WORK TASK = From the line with "theorem norm_waveDD_le (lam" through the final line of the entries below, write out each line exactly and nothing else.
* * *
import Literature.Analysis.FluidPDE.BeltramiFlows

/-!
# Host preparation, I: the helical shear wave

Cell `ns-blowup`, seat `ns-blowup-ecbridge-3` (g0); GROUP C «BRIDGE SUPPORT» of the route
`PalasekTowerBreakdown` (crux `EpisodeBaseG`, item stmt-NavierStokesRegularity-19179, BC3 stub
`host_preparation` = the tree Prop `RungG 0` of `PalasekTowerRegisterGlobalTail.lean`). LABEL: E–C
typing (KERNEL construction). WHAT THIS IS NOT: not Navier–Stokes evidence — elementary vector
calculus of an explicit smooth field on `ℝ³`; nothing here concerns regularity or blow-up.

The level-`0` host of the register is built (in the companion files) from two explicit pieces; this
file supplies the oscillatory profile: the HELICAL SHEAR WAVE `wave λ x = (sin λx₂, cos λx₂, 0)` — a
circularly polarised strong Beltrami field (`curl (wave λ) = λ • wave λ`, Majda–Bertozzi §2.3.2),
of unit speed (`‖wave λ x‖ = 1`) and strain `‖D(wave λ)(x)‖ ≥ |λ|` — its Jacobian `waveD`, the
Jacobian's derivative `waveDD`, and UNIFORM BOUNDS on `wave`, `D wave`, `D² wave`
(`exists_bound_iteratedFDeriv_wave`). The cut-off packet `curl (χ • wave λ)` built on it is in
`PalasekTowerHostPacket.lean`; quantitative cut-off bounds in `PalasekTowerHostCutoff.lean`.

References: A. J. Majda, A. L. Bertozzi, *Vorticity and Incompressible Flow* (CUP 2002), §2.3.2
(strong Beltrami fields; the tree file `Literature/Analysis/FluidPDE/BeltramiFlows.lean`)
[cite: MajdaBertozziCUP2002, §2.3.2]; S. Palasek, arXiv:2605.13827 §4 (the open Step 2 whose
register this serves) [cite: Palasek2026ElementaryModel, §4].
-/

noncomputable section

namespace Summit.NavierStokesRegularity.FluidComputer.PalasekTowerClayBridge.Host

open Real Set Function Filter Topology InnerProductSpace
open scoped RealInnerProductSpace ContDiff Laplacian Topology
open Literature.Analysis.FluidPDE

/-- Local notation for physical space `ℝ³ = EuclideanSpace ℝ (Fin 3)`. -/
local notation "ℝ³" => EuclideanSpace ℝ (Fin 3)

/-- Local notation for the standard basis vectors. -/
local notation "𝐞" j => EuclideanSpace.single (j : Fin 3) (1 : ℝ)

/-! ## §1 The helical shear wave -/

/-- **The helical shear wave** `wave λ x = (sin λx₂, cos λx₂, 0)`: a circularly polarised strong
Beltrami field (`curl = λ •`), unit speed everywhere. [cite: MajdaBertozziCUP2002, §2.3.2] -/
def wave (lam : ℝ) (x : ℝ³) : ℝ³ := !₂[Real.sin (lam * x 2), Real.cos (lam * x 2), 0]

/-- First component. [folklore] -/
@[simp] theorem wave_apply_zero (lam : ℝ) (x : ℝ³) : wave lam x 0 = Real.sin (lam * x 2) := by
  simp [wave]

/-- Second component. [folklore] -/
@[simp] theorem wave_apply_one (lam : ℝ) (x : ℝ³) : wave lam x 1 = Real.cos (lam * x 2) := by
  simp [wave]

/-- Third component. [folklore] -/
@[simp] theorem wave_apply_two (lam : ℝ) (x : ℝ³) : wave lam x 2 = 0 := by
  simp [wave]

/-- The wave as a combination of the standard basis vectors. [folklore] -/
theorem wave_eq (lam : ℝ) (x : ℝ³) :
    wave lam x = Real.sin (lam * x 2) • (𝐞 0) + Real.cos (lam * x 2) • (𝐞 1) := by
  ext i
  fin_cases i <;> simp

/-- **Unit speed**: `‖wave λ x‖ = 1`. [folklore] -/
theorem norm_wave (lam : ℝ) (x : ℝ³) : ‖wave lam x‖ = 1 := by
  rw [EuclideanSpace.norm_eq, Fin.sum_univ_three]
  simp

/-- The coordinate functions are the projections. [folklore] -/
private theorem hasFDerivAt_coord (j : Fin 3) (x : ℝ³) :
    HasFDerivAt (fun y : ℝ³ => y j) (EuclideanSpace.proj j : ℝ³ →L[ℝ] ℝ) x :=
  (EuclideanSpace.proj j : ℝ³ →L[ℝ] ℝ).hasFDerivAt

/-- The coordinate form `e₂^*`. [folklore] -/
def P₂ : ℝ³ →L[ℝ] ℝ := EuclideanSpace.proj (2 : Fin 3)

/-- The rank-one operator `h ↦ λ h₂ e₀`. [folklore] -/
def Q₀ (lam : ℝ) : ℝ³ →L[ℝ] ℝ³ := (lam • P₂).smulRight (𝐞 0)

/-- The rank-one operator `h ↦ λ h₂ e₁`. [folklore] -/
def Q₁ (lam : ℝ) : ℝ³ →L[ℝ] ℝ³ := (lam • P₂).smulRight (𝐞 1)

/-- The Jacobian of the wave: `D(wave λ)(x) = cos(λx₂) λe₂^* ⊗ e₀ − sin(λx₂) λe₂^* ⊗ e₁` (in the
form produced by the chain rule). [folklore] -/
def waveD (lam : ℝ) (x : ℝ³) : ℝ³ →L[ℝ] ℝ³ :=
  (Real.cos (lam * x 2) • (lam • P₂)).smulRight (𝐞 0) +
    ((-Real.sin (lam * x 2)) • (lam • P₂)).smulRight (𝐞 1)

/-- The derivative of the Jacobian: `D²(wave λ)(x) = −λ sin(λx₂) e₂^* ⊗ Q₀ − λ cos(λx₂) e₂^* ⊗ Q₁`
(in the form produced by the chain rule). [folklore] -/
def waveDD (lam : ℝ) (x : ℝ³) : ℝ³ →L[ℝ] (ℝ³ →L[ℝ] ℝ³) :=
  ((-Real.sin (lam * x 2)) • (lam • P₂)).smulRight (Q₀ lam) +
    (-(Real.cos (lam * x 2) • (lam • P₂))).smulRight (Q₁ lam)

/-- `λ x₂` has derivative `λ e₂^*`. [folklore] -/
private theorem hasFDerivAt_phase (lam : ℝ) (x : ℝ³) :
    HasFDerivAt (fun y : ℝ³ => lam * y 2) (lam • P₂) x :=
  (hasFDerivAt_coord 2 x).const_mul lam

/-- **The wave is differentiable with Jacobian `waveD`.** [folklore] -/
theorem hasFDerivAt_wave (lam : ℝ) (x : ℝ³) : HasFDerivAt (wave lam) (waveD lam x) x := by
  have e : wave lam = fun y => Real.sin (lam * y 2) • (𝐞 0) + Real.cos (lam * y 2) • (𝐞 1) :=
    funext (wave_eq lam)
  rw [e]
  exact ((hasFDerivAt_phase lam x).sin.smul_const (𝐞 0)).add
    ((hasFDerivAt_phase lam x).cos.smul_const (𝐞 1))

/-- The Jacobian of the wave. [folklore] -/
theorem fderiv_wave (lam : ℝ) (x : ℝ³) : fderiv ℝ (wave lam) x = waveD lam x :=
  (hasFDerivAt_wave lam x).fderiv

/-- The Jacobian of the wave, as a function. [folklore] -/
theorem fderiv_wave_eq (lam : ℝ) : fderiv ℝ (wave lam) = waveD lam :=
  funext (fderiv_wave lam)

/-- The wave is differentiable. [folklore] -/
theorem differentiable_wave (lam : ℝ) : Differentiable ℝ (wave lam) := fun x =>
  (hasFDerivAt_wave lam x).differentiableAt

/-- **The wave is smooth.** [folklore] -/
theorem contDiff_wave (lam : ℝ) {n : WithTop ℕ∞} : ContDiff ℝ n (wave lam) := by
  have hc : ∀ j : Fin 3, ContDiff ℝ n (fun y : ℝ³ => y j) := fun j =>
    (EuclideanSpace.proj j : ℝ³ →L[ℝ] ℝ).contDiff
  have e : wave lam = fun y => Real.sin (lam * y 2) • (𝐞 0) + Real.cos (lam * y 2) • (𝐞 1) :=
    funext (wave_eq lam)
  rw [e]
  exact ((contDiff_const.mul (hc 2)).sin.smul contDiff_const).add
    ((contDiff_const.mul (hc 2)).cos.smul contDiff_const)

/-- `(c • ℓ) ⊗ v = c • (ℓ ⊗ v)` for rank-one operators. [folklore] -/
private theorem smulRight_smul (c : ℝ) (ℓ : ℝ³ →L[ℝ] ℝ) (v : ℝ³) :
    (c • ℓ).smulRight v = c • ℓ.smulRight v := by
  ext h
  simp [mul_smul]

/-- The Jacobian as a combination of the constant rank-one operators `Q₀`, `Q₁`. [folklore] -/
theorem waveD_eq (lam : ℝ) (x : ℝ³) :
    waveD lam x = Real.cos (lam * x 2) • Q₀ lam + (-Real.sin (lam * x 2)) • Q₁ lam := by
  simp only [waveD, Q₀, Q₁, smulRight_smul]

/-- **The Jacobian has derivative `waveDD`.** [folklore] -/
theorem hasFDerivAt_waveD (lam : ℝ) (x : ℝ³) : HasFDerivAt (waveD lam) (waveDD lam x) x := by
  have e : waveD lam = fun y => Real.cos (lam * y 2) • Q₀ lam + (-Real.sin (lam * y 2)) • Q₁ lam :=
    funext (waveD_eq lam)
  rw [e]
  exact ((hasFDerivAt_phase lam x).cos.smul_const (Q₀ lam)).add
    ((hasFDerivAt_phase lam x).sin.neg.smul_const (Q₁ lam))

/-- The second derivative of the wave. [folklore] -/
theorem fderiv_waveD (lam : ℝ) (x : ℝ³) : fderiv ℝ (waveD lam) x = waveDD lam x :=
  (hasFDerivAt_waveD lam x).fderiv

/-- Action of the Jacobian: `D(wave λ)(x) h = λ h₂ (cos λx₂, −sin λx₂, 0)`. [folklore] -/
theorem waveD_apply (lam : ℝ) (x h : ℝ³) :
    waveD lam x h = (lam * h 2) • !₂[Real.cos (lam * x 2), -Real.sin (lam * x 2), 0] := by
  ext i
  fin_cases i <;> simp [waveD, P₂] <;> ring

/-- **Strong Beltrami**: `curl (wave λ) x = λ • wave λ x`. [cite: MajdaBertozziCUP2002, §2.3.2] -/
theorem curl_wave (lam : ℝ) (x : ℝ³) : curl (wave lam) x = lam • wave lam x := by
  rw [curl_eq_curlCLM, fderiv_wave, curlCLM_apply]
  ext i
  fin_cases i <;> simp [waveD_apply]

/-- The wave is a Beltrami field with the constant coefficient `λ`. [cite: MajdaBertozziCUP2002, §2.3.2] -/
theorem isBeltrami_wave (lam : ℝ) : IsBeltrami (wave lam) fun _ => lam := fun x => curl_wave lam x

/-- The unit vector in the direction of the Jacobian's image: `‖(cos θ, −sin θ, 0)‖ = 1`. [folklore] -/
private theorem norm_rot (θ : ℝ) : ‖(!₂[Real.cos θ, -Real.sin θ, 0] : ℝ³)‖ = 1 := by
  rw [EuclideanSpace.norm_eq, Fin.sum_univ_three]
  simp

/-- `‖D(wave λ)(x) h‖ = |λ| |h₂|`. [folklore] -/
theorem norm_waveD_apply (lam : ℝ) (x h : ℝ³) : ‖waveD lam x h‖ = |lam| * |h 2| := by
  rw [waveD_apply, norm_smul, norm_rot, mul_one, Real.norm_eq_abs, abs_mul]

/-- **The strain of the wave**: `|λ| ≤ ‖D(wave λ)(x)‖` (test against `e₂`). [folklore] -/
theorem le_norm_fderiv_wave (lam : ℝ) (x : ℝ³) : |lam| ≤ ‖fderiv ℝ (wave lam) x‖ := by
  rw [fderiv_wave]
  have h := (waveD lam x).le_opNorm (𝐞 2)
  rw [norm_waveD_apply] at h
  simpa using h

/-- `‖D(wave λ)(x)‖ ≤ |λ|`. [folklore] -/
theorem norm_fderiv_wave_le (lam : ℝ) (x : ℝ³) : ‖fderiv ℝ (wave lam) x‖ ≤ |lam| := by
  rw [fderiv_wave]
  refine ContinuousLinearMap.opNorm_le_bound _ (abs_nonneg lam) fun h => ?_
  rw [norm_waveD_apply]
  gcongr
  simpa using PiLp.norm_apply_le h 2

/-- `‖m ⊗ Q‖ ≤ ‖ℓ‖ ‖Q‖` whenever `‖m‖ ≤ ‖ℓ‖`. [folklore] -/
private theorem norm_smulRight_le_of_norm_le {m ℓ : ℝ³ →L[ℝ] ℝ} (hm : ‖m‖ ≤ ‖ℓ‖)
    (Q : ℝ³ →L[ℝ] ℝ³) : ‖m.smulRight Q‖ ≤ ‖ℓ‖ * ‖Q‖ := by
  rw [ContinuousLinearMap.norm_smulRight_apply]
  exact mul_le_mul_of_nonneg_right hm (norm_nonneg _)

/-- `‖c • ℓ‖ ≤ ‖ℓ‖` for `|c| ≤ 1`. [folklore] -/
private theorem norm_smul_le_of_abs_le_one {c : ℝ} (hc : |c| ≤ 1) (ℓ : ℝ³ →L[ℝ] ℝ) :
    ‖c • ℓ‖ ≤ ‖ℓ‖ := by
  rw [norm_smul, Real.norm_eq_abs]
  exact mul_le_of_le_one_left (norm_nonneg _) hc

/-- A uniform bound on the second derivative `waveDD`. [folklore] -/
theorem norm_waveDD_le (lam : ℝ) (x : ℝ³) :
    ‖waveDD lam x‖ ≤ ‖lam • P₂‖ * ‖Q₀ lam‖ + ‖lam • P₂‖ * ‖Q₁ lam‖ := by
  have hA : ‖((-Real.sin (lam * x 2)) • (lam • P₂)).smulRight (Q₀ lam)‖ ≤ ‖lam • P₂‖ * ‖Q₀ lam‖ :=
    norm_smulRight_le_of_norm_le
      (norm_smul_le_of_abs_le_one (by rw [abs_neg]; exact Real.abs_sin_le_one _) _) _
  have hB : ‖(-(Real.cos (lam * x 2) • (lam • P₂))).smulRight (Q₁ lam)‖ ≤ ‖lam • P₂‖ * ‖Q₁ lam‖ :=
    norm_smulRight_le_of_norm_le
      (by rw [norm_neg]; exact norm_smul_le_of_abs_le_one (Real.abs_cos_le_one _) _) _
  have key := norm_add_le (((-Real.sin (lam * x 2)) • (lam • P₂)).smulRight (Q₀ lam))
    ((-(Real.cos (lam * x 2) • (lam • P₂))).smulRight (Q₁ lam))
  exact key.trans (add_le_add hA hB)

/-- **Uniform bounds on the wave and its first two derivatives**: some `C` bounds
`‖Dⁱ(wave λ)(x)‖` for `i ≤ 2` and all `x`. [folklore] -/
theorem exists_bound_iteratedFDeriv_wave (lam : ℝ) :
    ∃ C : ℝ, 0 ≤ C ∧ ∀ i, i ≤ 2 → ∀ x : ℝ³, ‖iteratedFDeriv ℝ i (wave lam) x‖ ≤ C := by
  set C₂ : ℝ := ‖lam • P₂‖ * ‖Q₀ lam‖ + ‖lam • P₂‖ * ‖Q₁ lam‖ with hC₂
  refine ⟨1 + |lam| + C₂, by positivity, fun i hi x => ?_⟩
  have hC₂0 : 0 ≤ C₂ := by positivity
  interval_cases i
  · rw [norm_iteratedFDeriv_zero, norm_wave]
    have := abs_nonneg lam
    linarith
  · rw [norm_iteratedFDeriv_one]
    have := norm_fderiv_wave_le lam x
    linarith
  · rw [← norm_iteratedFDeriv_fderiv, norm_iteratedFDeriv_one, fderiv_wave_eq, fderiv_waveD]
    have := norm_waveDD_le lam x
    have := abs_nonneg lam
    linarith

end Summit.NavierStokesRegularity.FluidComputer.PalasekTowerClayBridge.Host

end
* * *
FINAL ANSWER =
theorem norm_waveDD_le (lam : ℝ) (x : ℝ³) :
    ‖waveDD lam x‖ ≤ ‖lam • P₂‖ * ‖Q₀ lam‖ + ‖lam • P₂‖ * ‖Q₁ lam‖ := by
  have hA : ‖((-Real.sin (lam * x 2)) • (lam • P₂)).smulRight (Q₀ lam)‖ ≤ ‖lam • P₂‖ * ‖Q₀ lam‖ :=
    norm_smulRight_le_of_norm_le
      (norm_smul_le_of_abs_le_one (by rw [abs_neg]; exact Real.abs_sin_le_one _) _) _
  have hB : ‖(-(Real.cos (lam * x 2) • (lam • P₂))).smulRight (Q₁ lam)‖ ≤ ‖lam • P₂‖ * ‖Q₁ lam‖ :=
    norm_smulRight_le_of_norm_le
      (by rw [norm_neg]; exact norm_smul_le_of_abs_le_one (Real.abs_cos_le_one _) _) _
  have key := norm_add_le (((-Real.sin (lam * x 2)) • (lam • P₂)).smulRight (Q₀ lam))
    ((-(Real.cos (lam * x 2) • (lam • P₂))).smulRight (Q₁ lam))
  exact key.trans (add_le_add hA hB)

/-- **Uniform bounds on the wave and its first two derivatives**: some `C` bounds
`‖Dⁱ(wave λ)(x)‖` for `i ≤ 2` and all `x`. [folklore] -/
theorem exists_bound_iteratedFDeriv_wave (lam : ℝ) :
    ∃ C : ℝ, 0 ≤ C ∧ ∀ i, i ≤ 2 → ∀ x : ℝ³, ‖iteratedFDeriv ℝ i (wave lam) x‖ ≤ C := by
  set C₂ : ℝ := ‖lam • P₂‖ * ‖Q₀ lam‖ + ‖lam • P₂‖ * ‖Q₁ lam‖ with hC₂
  refine ⟨1 + |lam| + C₂, by positivity, fun i hi x => ?_⟩
  have hC₂0 : 0 ≤ C₂ := by positivity
  interval_cases i
  · rw [norm_iteratedFDeriv_zero, norm_wave]
    have := abs_nonneg lam
    linarith
  · rw [norm_iteratedFDeriv_one]
    have := norm_fderiv_wave_le lam x
    linarith
  · rw [← norm_iteratedFDeriv_fderiv, norm_iteratedFDeriv_one, fderiv_wave_eq, fderiv_waveD]
    have := norm_waveDD_le lam x
    have := abs_nonneg lam
    linarith

end Summit.NavierStokesRegularity.FluidComputer.PalasekTowerClayBridge.Host

end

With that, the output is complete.